== Segment start ==
import Summits.CriticalPhenomena.PercolationContinuityZ3.Theorems.PercNearOneGluingNoHeavyQuantTwoBlobGateCell
import Summits.CriticalPhenomena.PercolationContinuityZ3.Theorems.PercNearOneGluingNoHeavyQuantFlowPieces
import Summits.CriticalPhenomena.PercolationContinuityZ3.Theorems.PercNearOneGluingNoHeavyQuantSDEC
import HarnessLib

/-!
# QUANT lane R8, T-DEC: THE SHAPE OF THE SINGLE-GATE CLOSURE, part 2 — the CONE form (a target above the mean) of the gated closure is FALSE
# (explicit witness, kernel; part 1 `…QuantSingleGateSingleLow`: the single-low branch)

builds on p205010 (kernel theorem, internal audit signed; external expert review pending)

Support file (`--supports stmt-CriticalPhenomena-4575`), QUANT lane lead seat prim-quant-lead (gen 28), rung R8 of
`run/shared/lean/prim/quant/LADDER.md`.  Part 2 of 2: the witness laws are `private def`s (five explicit finitely supported laws), theorems with standard axioms, no sorries.  Companion of `…QuantSingleGateClosure`
(lead g28: `@[conjecture] LawDec.SingleGateConvClosed` — for ONE gate `q`, `gate_q μᵢ` top-affordable and DEC at all layers at floor `y` ⟹
`gate_q(μ₁ ∗ μ₂)` DEC at all layers at `y` — and its kernel reductions to `SDECConvClosed` / `FarTreeRow`); LEAD-NOTES-G28 N80, N85.

(1) **`LawDec.decAtT_gate_lconv_singleLow`** — if the atom `0` is the ONLY low of the gated convolution `gate_q(μ₁ ∗ μ₂)` at `(t, j)`
(`t = q·(T₁ + T₂)` its mean; no charged atom `1 ≤ k ≤ j` with `2k < t`) and the gated factors are top-affordable at `y` (`y·Mᵢ ≤ q·Tᵢ`), then
`gate_q(μ₁ ∗ μ₂)` is `DECAtT y t j (M₁ + M₂)` — by typer g26's first-moment criterion `flowAtT_of_moment` (the gated convolution is
top-affordable at `y` and has mean `t`).  This is the single-low branch of `SingleGateConvClosed` (and of PM⁻ / arm-1 g38's route: lead g28 N80,
1 368 exact LPs — the zero-direction SDEC rows are never used); it needs NO hypothesis on the factors beyond top-affordability.

(2) **`LawDec.not_gatedConv_coneForm`** — the cone form of the gated closure (free targets above the mean, ConvClosedT-style windows including
the layers at and above the factors' tops, top-affordability w.r.t. the targets) is FALSE for `q < 1`: with `y = 7/12`, `q = 3/4`,
`μ₁ = {3: 4/9, 4: 5/9}` (`gate_q μ₁ = {0: 1/4, 3: 1/3, 4: 5/12}`, target `T₁ = 8/3` = its mean) and `μ₂ = {1: 1/2, 3: 1/2}` (`gate_q μ₂ =
{0: 1/4, 1: 3/8, 3: 3/8}`, target `T₂ = 7/4` = its mean `3/2` PLUS `1/4`, certified at every layer of the window only because the atom `1` is
point-self-sufficient, `2·1 ≥ 7/4`), at `j = 6`: every window hypothesis holds (`DECAtT` of `gate_q μ₁` at layers `3..6`, of `gate_q μ₂` at
layers `2..6`, all single-low capacity inequalities, two of them tight) but `gate_q(μ₁ ∗ μ₂) = {0: 1/4, 4: 1/6, 5: 5/24, 6: 1/6, 7: 5/24}` is NOT
`DECAtT (7/12) (8/3 + 7/4) 6 7` (single-low capacity `1051/3180 < 1113/3180`), although it IS DEC at its mean `25/6` at every layer.  So the
target surplus that point self-sufficiency buys does not pass through a common gate: `SingleGateConvClosed` must be (and is) stated AT THE
MEANS; census (lead g28 exp12b, both factors boundary-pushed): targets at/below the means 8 435 / 0, above 4 / 3 581; the `q = 1` cone form
(`ConvClosedT`) is unaffected (2 500 / 0 with and without the TA cap).  All verdicts by typer g23's `decAtT_singleLow_iff` + the closed forms of
`capCoef` (arm-1 g38 `capCoef0_eq_heavy`, arm-2 g31 `capCoef_giant` / `capCoef_zero_mid_incompat`).

[this work]; nothing here is cited as a published result.  The gluing rows served [cite: KozmaNitzan2024, Conjecture 3 (p. 15)]; product
measure [cite: Grimmett1999, §1.3 p. 10].
-/

noncomputable section

namespace Summit.CriticalPhenomena.PercolationContinuityZ3.Theorems

namespace Quant

open Finset

namespace LawDec

/-! ### (2) The cone form is false: the witness -/

/-- first factor of the witness: `μ₁ = {3: 4/9, 4: 5/9}`. -/
private def mu1 : ℕ → ℝ := fun k => if k = 3 then 4 / 9 else if k = 4 then 5 / 9 else 0
/-- second factor of the witness: `μ₂ = {1: 1/2, 3: 1/2}`. -/
private def mu2 : ℕ → ℝ := fun k => if k = 1 then 1 / 2 else if k = 3 then 1 / 2 else 0
/-- `gate_{3/4} μ₁ = {0: 1/4, 3: 1/3, 4: 5/12}`. -/
private def nu1 : ℕ → ℝ := fun k => if k = 0 then 1 / 4 else if k = 3 then 1 / 3 else if k = 4 then 5 / 12 else 0
/-- `gate_{3/4} μ₂ = {0: 1/4, 1: 3/8, 3: 3/8}`. -/
private def nu2 : ℕ → ℝ := fun k => if k = 0 then 1 / 4 else if k = 1 then 3 / 8 else if k = 3 then 3 / 8 else 0
/-- `gate_{3/4}(μ₁ ∗ μ₂) = {0: 1/4, 4: 1/6, 5: 5/24, 6: 1/6, 7: 5/24}`. -/
private def pp : ℕ → ℝ := fun k =>
  if k = 0 then 1 / 4 else if k = 4 then 1 / 6 else if k = 5 then 5 / 24 else if k = 6 then 1 / 6 else if k = 7 then 5 / 24 else 0

/-- the gated first factor of the witness. -/
private theorem gate_mu1 : gate mu1 (3 / 4) = nu1 := by
  funext k; simp only [gate, mu1, nu1]
  by_cases h0 : k = 0
  · subst h0; norm_num
  · by_cases h3 : k = 3
    · subst h3; norm_num
    · by_cases h4 : k = 4
      · subst h4; norm_num
      · simp [h0, h3, h4]

/-- the gated second factor of the witness. -/
private theorem gate_mu2 : gate mu2 (3 / 4) = nu2 := by
  funext k; simp only [gate, mu2, nu2]
  by_cases h0 : k = 0
  · subst h0; norm_num
  · by_cases h1 : k = 1
    · subst h1; norm_num
    · by_cases h3 : k = 3
      · subst h3; norm_num
      · simp [h0, h1, h3]

/-- the convolution of the witness factors. -/
private theorem lconv_mu : lconv 4 3 mu1 mu2 = fun k =>
    if k = 4 then 2 / 9 else if k = 5 then 5 / 18 else if k = 6 then 2 / 9 else if k = 7 then 5 / 18 else 0 := by
  funext k
  simp only [lconv, Finset.sum_range_succ, Finset.sum_range_zero, mu1, mu2]
  norm_num
  by_cases h4 : k = 4
  · subst h4; norm_num
  · by_cases h5 : k = 5
    · subst h5; norm_num
    · by_cases h6 : k = 6
      · subst h6; norm_num
      · by_cases h7 : k = 7
        · subst h7; norm_num
        · have e1 : ¬ (4 = k) := fun h => h4 h.symm
          have e2 : ¬ (5 = k) := fun h => h5 h.symm
          have e3 : ¬ (6 = k) := fun h => h6 h.symm
          have e4 : ¬ (7 = k) := fun h => h7 h.symm
          simp [h4, h5, h6, h7, e1, e2, e3, e4]

/-- the gated convolution of the witness factors. -/
private theorem gate_lconv_mu : gate (lconv 4 3 mu1 mu2) (3 / 4) = pp := by
  rw [lconv_mu]
  funext k; simp only [gate, pp]
  by_cases h0 : k = 0
  · subst h0; norm_num
  · by_cases h4 : k = 4
    · subst h4; norm_num
    · by_cases h5 : k = 5
      · subst h5; norm_num
      · by_cases h6 : k = 6
        · subst h6; norm_num
        · by_cases h7 : k = 7
          · subst h7; norm_num
          · simp [h0, h4, h5, h6, h7]

/-- **THE CONE FORM OF THE GATED CLOSURE IS FALSE.**  It is NOT true that for all floors `0 < y < 1`, gates `0 < q ≤ 1`, targets `T₁, T₂`
with `y·Mᵢ ≤ Tᵢ`, probability laws `μ₁, μ₂` and layers `j < M₁ + M₂`, the window hypotheses `DECAtT y T₁ j″ M₁ (gate μ₁ q)` (`j − M₂ ≤ j″ ≤ j`)
and `DECAtT y T₂ j″ M₂ (gate μ₂ q)` (`j − M₁ ≤ j″ ≤ j`) imply `DECAtT y (T₁ + T₂) j (M₁ + M₂) (gate (lconv M₁ M₂ μ₁ μ₂) q)`.  Witness:
`y = 7/12`, `q = 3/4`, `μ₁ = {3: 4/9, 4: 5/9}`, `T₁ = 8/3`, `μ₂ = {1: 1/2, 3: 1/2}`, `T₂ = 7/4` (a quarter above the mean of `gate_q μ₂`), `j = 6`
(module docstring).  Hence `SingleGateConvClosed` is stated at the means. [this work] -/
theorem not_gatedConv_coneForm : ¬ (∀ (y q T₁ T₂ : ℝ) (M₁ M₂ j : ℕ) (μ₁ μ₂ : ℕ → ℝ),
    0 < y → y < 1 → 0 < q → q ≤ 1 →
    (∀ h, 0 ≤ μ₁ h) → (∀ h, M₁ < h → μ₁ h = 0) → (∑ h ∈ Finset.range (M₁ + 1), μ₁ h = 1) → y * (M₁ : ℝ) ≤ T₁ →
    (∀ h, 0 ≤ μ₂ h) → (∀ h, M₂ < h → μ₂ h = 0) → (∑ h ∈ Finset.range (M₂ + 1), μ₂ h = 1) → y * (M₂ : ℝ) ≤ T₂ →
    j < M₁ + M₂ →
    (∀ j'', j'' ≤ j → j ≤ j'' + M₂ → DECAtT y T₁ j'' M₁ (gate μ₁ q)) →
    (∀ j'', j'' ≤ j → j ≤ j'' + M₁ → DECAtT y T₂ j'' M₂ (gate μ₂ q)) →
    DECAtT y (T₁ + T₂) j (M₁ + M₂) (gate (lconv M₁ M₂ μ₁ μ₂) q)) := by
  intro H
  have hy0 : (0 : ℝ) < 7 / 12 := by norm_num
  have hy1 : (7 : ℝ) / 12 < 1 := by norm_num
  -- law facts
  have h10 : ∀ h, 0 ≤ mu1 h := fun h => by simp only [mu1]; split_ifs <;> norm_num
  have h1M : ∀ h, 4 < h → mu1 h = 0 := fun h hh => by simp only [mu1]; rw [if_neg (by omega), if_neg (by omega)]
  have h11 : ∑ h ∈ Finset.range (4 + 1), mu1 h = 1 := by simp [Finset.sum_range_succ, mu1]; norm_num
  have h20 : ∀ h, 0 ≤ mu2 h := fun h => by simp only [mu2]; split_ifs <;> norm_num
  have h2M : ∀ h, 3 < h → mu2 h = 0 := fun h hh => by simp only [mu2]; rw [if_neg (by omega), if_neg (by omega)]
  have h21 : ∑ h ∈ Finset.range (3 + 1), mu2 h = 1 := by simp [Finset.sum_range_succ, mu2]; norm_num
  -- gated factor 1: `nu1` at target `8/3`, single low `0`, layers `3..6`
  have n10 : ∀ k, 0 ≤ nu1 k := fun k => by simp only [nu1]; split_ifs <;> norm_num
  have n1M : ∀ k, 4 < k → nu1 k = 0 := fun k hk => by
    simp only [nu1]; rw [if_neg (by omega), if_neg (by omega), if_neg (by omega)]
  have n11 : ∑ h ∈ Finset.range (4 + 1), nu1 h = 1 := by simp [Finset.sum_range_succ, nu1]; norm_num
  have n1single : ∀ jj k : ℕ, k ≤ jj → 2 * (k : ℝ) < 8 / 3 → k ≠ 0 → nu1 k = 0 := by
    intro jj k _ hk hk0
    have : k < 2 := by
      by_contra hge
      have : (2 : ℝ) ≤ k := by exact_mod_cast not_lt.1 hge
      linarith
    simp only [nu1]; rw [if_neg hk0, if_neg (by omega), if_neg (by omega)]
  have hyp1 : ∀ jj, 3 ≤ jj → jj ≤ 6 → DECAtT (7 / 12) (8 / 3) jj 4 nu1 := by
    intro jj hj3 hj6
    refine (decAtT_singleLow_iff (7 / 12) (8 / 3) jj 4 0 nu1 hy0 hy1 n10 n1M n11 (Nat.zero_le _) (by norm_num)
      (n1single jj)).2 ?_
    -- capacity: atom 3 is a compatible heavy mid (C = 7/40), atom 4 is a giant at layer 3 (C = 1) and a heavy mid (C = 7/10) above
    have c0 : capCoef (7 / 12) (8 / 3) jj 0 0 = 0 := capCoef_zero_self (7 / 12) (8 / 3) jj (by norm_num)
    have c3 := capCoef0_eq_heavy (7 / 12) (8 / 3) jj 3 hy0 hy1 (by omega) (by norm_num) (by norm_num) (by norm_num)
    simp only [Finset.sum_range_succ, Finset.sum_range_zero, nu1]
    rw [c0, c3]
    by_cases hj : jj = 3
    · subst hj
      rw [capCoef_giant (7 / 12) (8 / 3) 3 0 4 (by norm_num)]
      norm_num
    · have c4 := capCoef0_eq_heavy (7 / 12) (8 / 3) jj 4 hy0 hy1 (by omega) (by norm_num) (by norm_num) (by norm_num)
      rw [c4]
      norm_num
  -- gated factor 2: `nu2` at target `7/4` (mean `3/2` plus `1/4`), single low `0`, layers `2..6`
  have n20 : ∀ k, 0 ≤ nu2 k := fun k => by simp only [nu2]; split_ifs <;> norm_num
  have n2M : ∀ k, 3 < k → nu2 k = 0 := fun k hk => by
    simp only [nu2]; rw [if_neg (by omega), if_neg (by omega), if_neg (by omega)]
  have n21 : ∑ h ∈ Finset.range (3 + 1), nu2 h = 1 := by simp [Finset.sum_range_succ, nu2]; norm_num
  have n2single : ∀ jj k : ℕ, k ≤ jj → 2 * (k : ℝ) < 7 / 4 → k ≠ 0 → nu2 k = 0 := by
    intro jj k _ hk hk0
    have : k < 1 := by
      by_contra hge
      have : (1 : ℝ) ≤ k := by exact_mod_cast not_lt.1 hge
      linarith
    exact absurd (show k = 0 by omega) hk0
  have hyp2 : ∀ jj, 2 ≤ jj → jj ≤ 6 → DECAtT (7 / 12) (7 / 4) jj 3 nu2 := by
    intro jj hj2 hj6
    refine (decAtT_singleLow_iff (7 / 12) (7 / 4) jj 3 0 nu2 hy0 hy1 n20 n2M n21 (Nat.zero_le _) (by norm_num)
      (n2single jj)).2 ?_
    have c0 : capCoef (7 / 12) (7 / 4) jj 0 0 = 0 := capCoef_zero_self (7 / 12) (7 / 4) jj (by norm_num)
    have c1 : capCoef (7 / 12) (7 / 4) jj 0 1 = 0 := capCoef_zero_mid_incompat (7 / 12) (7 / 4) jj 1 (by omega) (by norm_num)
    simp only [Finset.sum_range_succ, Finset.sum_range_zero, nu2]
    rw [c0, c1]
    by_cases hj : jj = 2
    · subst hj
      rw [capCoef_giant (7 / 12) (7 / 4) 2 0 3 (by norm_num)]
      norm_num
    · have c3 := capCoef0_eq_heavy (7 / 12) (7 / 4) jj 3 hy0 hy1 (by omega) (by norm_num) (by norm_num) (by norm_num)
      rw [c3]
      norm_num
  -- apply the (false) cone form
  have hP := H (7 / 12) (3 / 4) (8 / 3) (7 / 4) 4 3 6 mu1 mu2 hy0 hy1 (by norm_num) (by norm_num)
    h10 h1M h11 (by norm_num) h20 h2M h21 (by norm_num) (by norm_num)
    (fun jj hj hj' => by rw [gate_mu1]; exact hyp1 jj (by omega) hj)
    (fun jj hj hj' => by rw [gate_mu2]; exact hyp2 jj (by omega) hj)
  rw [gate_lconv_mu] at hP
  -- the conclusion fails: single low `0` at layer 6, target `53/12`; capacity 1051/3180 < 1113/3180
  have p0 : ∀ k, 0 ≤ pp k := fun k => by simp only [pp]; split_ifs <;> norm_num
  have pM : ∀ k, 4 + 3 < k → pp k = 0 := fun k hk => by
    simp only [pp]; rw [if_neg (by omega), if_neg (by omega), if_neg (by omega), if_neg (by omega), if_neg (by omega)]
  have p1 : ∑ h ∈ Finset.range (4 + 3 + 1), pp h = 1 := by simp [Finset.sum_range_succ, pp]; norm_num
  have psingle : ∀ k : ℕ, k ≤ 6 → 2 * (k : ℝ) < 8 / 3 + 7 / 4 → k ≠ 0 → pp k = 0 := by
    intro k _ hk hk0
    have : k < 3 := by
      by_contra hge
      have : (3 : ℝ) ≤ k := by exact_mod_cast not_lt.1 hge
      linarith
    simp only [pp]; rw [if_neg hk0, if_neg (by omega), if_neg (by omega), if_neg (by omega), if_neg (by omega)]
  have hcap := (decAtT_singleLow_iff (7 / 12) (8 / 3 + 7 / 4) 6 (4 + 3) 0 pp hy0 hy1 p0 pM p1 (Nat.zero_le _) (by norm_num)
    psingle).1 hP
  have c0 : capCoef (7 / 12) (8 / 3 + 7 / 4) 6 0 0 = 0 := capCoef_zero_self (7 / 12) (8 / 3 + 7 / 4) 6 (by norm_num)
  have c4 : capCoef (7 / 12) (8 / 3 + 7 / 4) 6 0 4 = 0 := capCoef_zero_mid_incompat (7 / 12) (8 / 3 + 7 / 4) 6 4 (by norm_num) (by norm_num)
  have c5 := capCoef0_eq_heavy (7 / 12) (8 / 3 + 7 / 4) 6 5 hy0 hy1 (by norm_num) (by norm_num) (by norm_num) (by norm_num)
  have c6 := capCoef0_eq_heavy (7 / 12) (8 / 3 + 7 / 4) 6 6 hy0 hy1 (by norm_num) (by norm_num) (by norm_num) (by norm_num)
  have c7 : capCoef (7 / 12) (8 / 3 + 7 / 4) 6 0 7 = 1 := capCoef_giant (7 / 12) (8 / 3 + 7 / 4) 6 0 7 (by norm_num)
  simp only [Finset.sum_range_succ, Finset.sum_range_zero, pp] at hcap
  rw [c0, c4, c5, c6, c7] at hcap
  norm_num at hcap

end LawDec

end Quant

end Summit.CriticalPhenomena.PercolationContinuityZ3.Theorems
== Segment end ==
TASK TO CARRY OUT: Nothing but the lines from the beginning of the records through the line with "and has mean" should appear, each printed exactly.

ANSWER TO THE PROBLEM:
import Summits.CriticalPhenomena.PercolationContinuityZ3.Theorems.PercNearOneGluingNoHeavyQuantTwoBlobGateCell
import Summits.CriticalPhenomena.PercolationContinuityZ3.Theorems.PercNearOneGluingNoHeavyQuantFlowPieces
import Summits.CriticalPhenomena.PercolationContinuityZ3.Theorems.PercNearOneGluingNoHeavyQuantSDEC
import HarnessLib

/-!
# QUANT lane R8, T-DEC: THE SHAPE OF THE SINGLE-GATE CLOSURE, part 2 — the CONE form (a target above the mean) of the gated closure is FALSE
# (explicit witness, kernel; part 1 `…QuantSingleGateSingleLow`: the single-low branch)

builds on p205010 (kernel theorem, internal audit signed; external expert review pending)

Support file (`--supports stmt-CriticalPhenomena-4575`), QUANT lane lead seat prim-quant-lead (gen 28), rung R8 of
`run/shared/lean/prim/quant/LADDER.md`.  Part 2 of 2: the witness laws are `private def`s (five explicit finitely supported laws), theorems with standard axioms, no sorries.  Companion of `…QuantSingleGateClosure`
(lead g28: `@[conjecture] LawDec.SingleGateConvClosed` — for ONE gate `q`, `gate_q μᵢ` top-affordable and DEC at all layers at floor `y` ⟹
`gate_q(μ₁ ∗ μ₂)` DEC at all layers at `y` — and its kernel reductions to `SDECConvClosed` / `FarTreeRow`); LEAD-NOTES-G28 N80, N85.

(1) **`LawDec.decAtT_gate_lconv_singleLow`** — if the atom `0` is the ONLY low of the gated convolution `gate_q(μ₁ ∗ μ₂)` at `(t, j)`
(`t = q·(T₁ + T₂)` its mean; no charged atom `1 ≤ k ≤ j` with `2k < t`) and the gated factors are top-affordable at `y` (`y·Mᵢ ≤ q·Tᵢ`), then
`gate_q(μ₁ ∗ μ₂)` is `DECAtT y t j (M₁ + M₂)` — by typer g26's first-moment criterion `flowAtT_of_moment` (the gated convolution is
top-affordable at `y` and has mean `t`).  This is the single-low branch of `SingleGateConvClosed` (and of PM⁻ / arm-1 g38's route: lead g28 N80,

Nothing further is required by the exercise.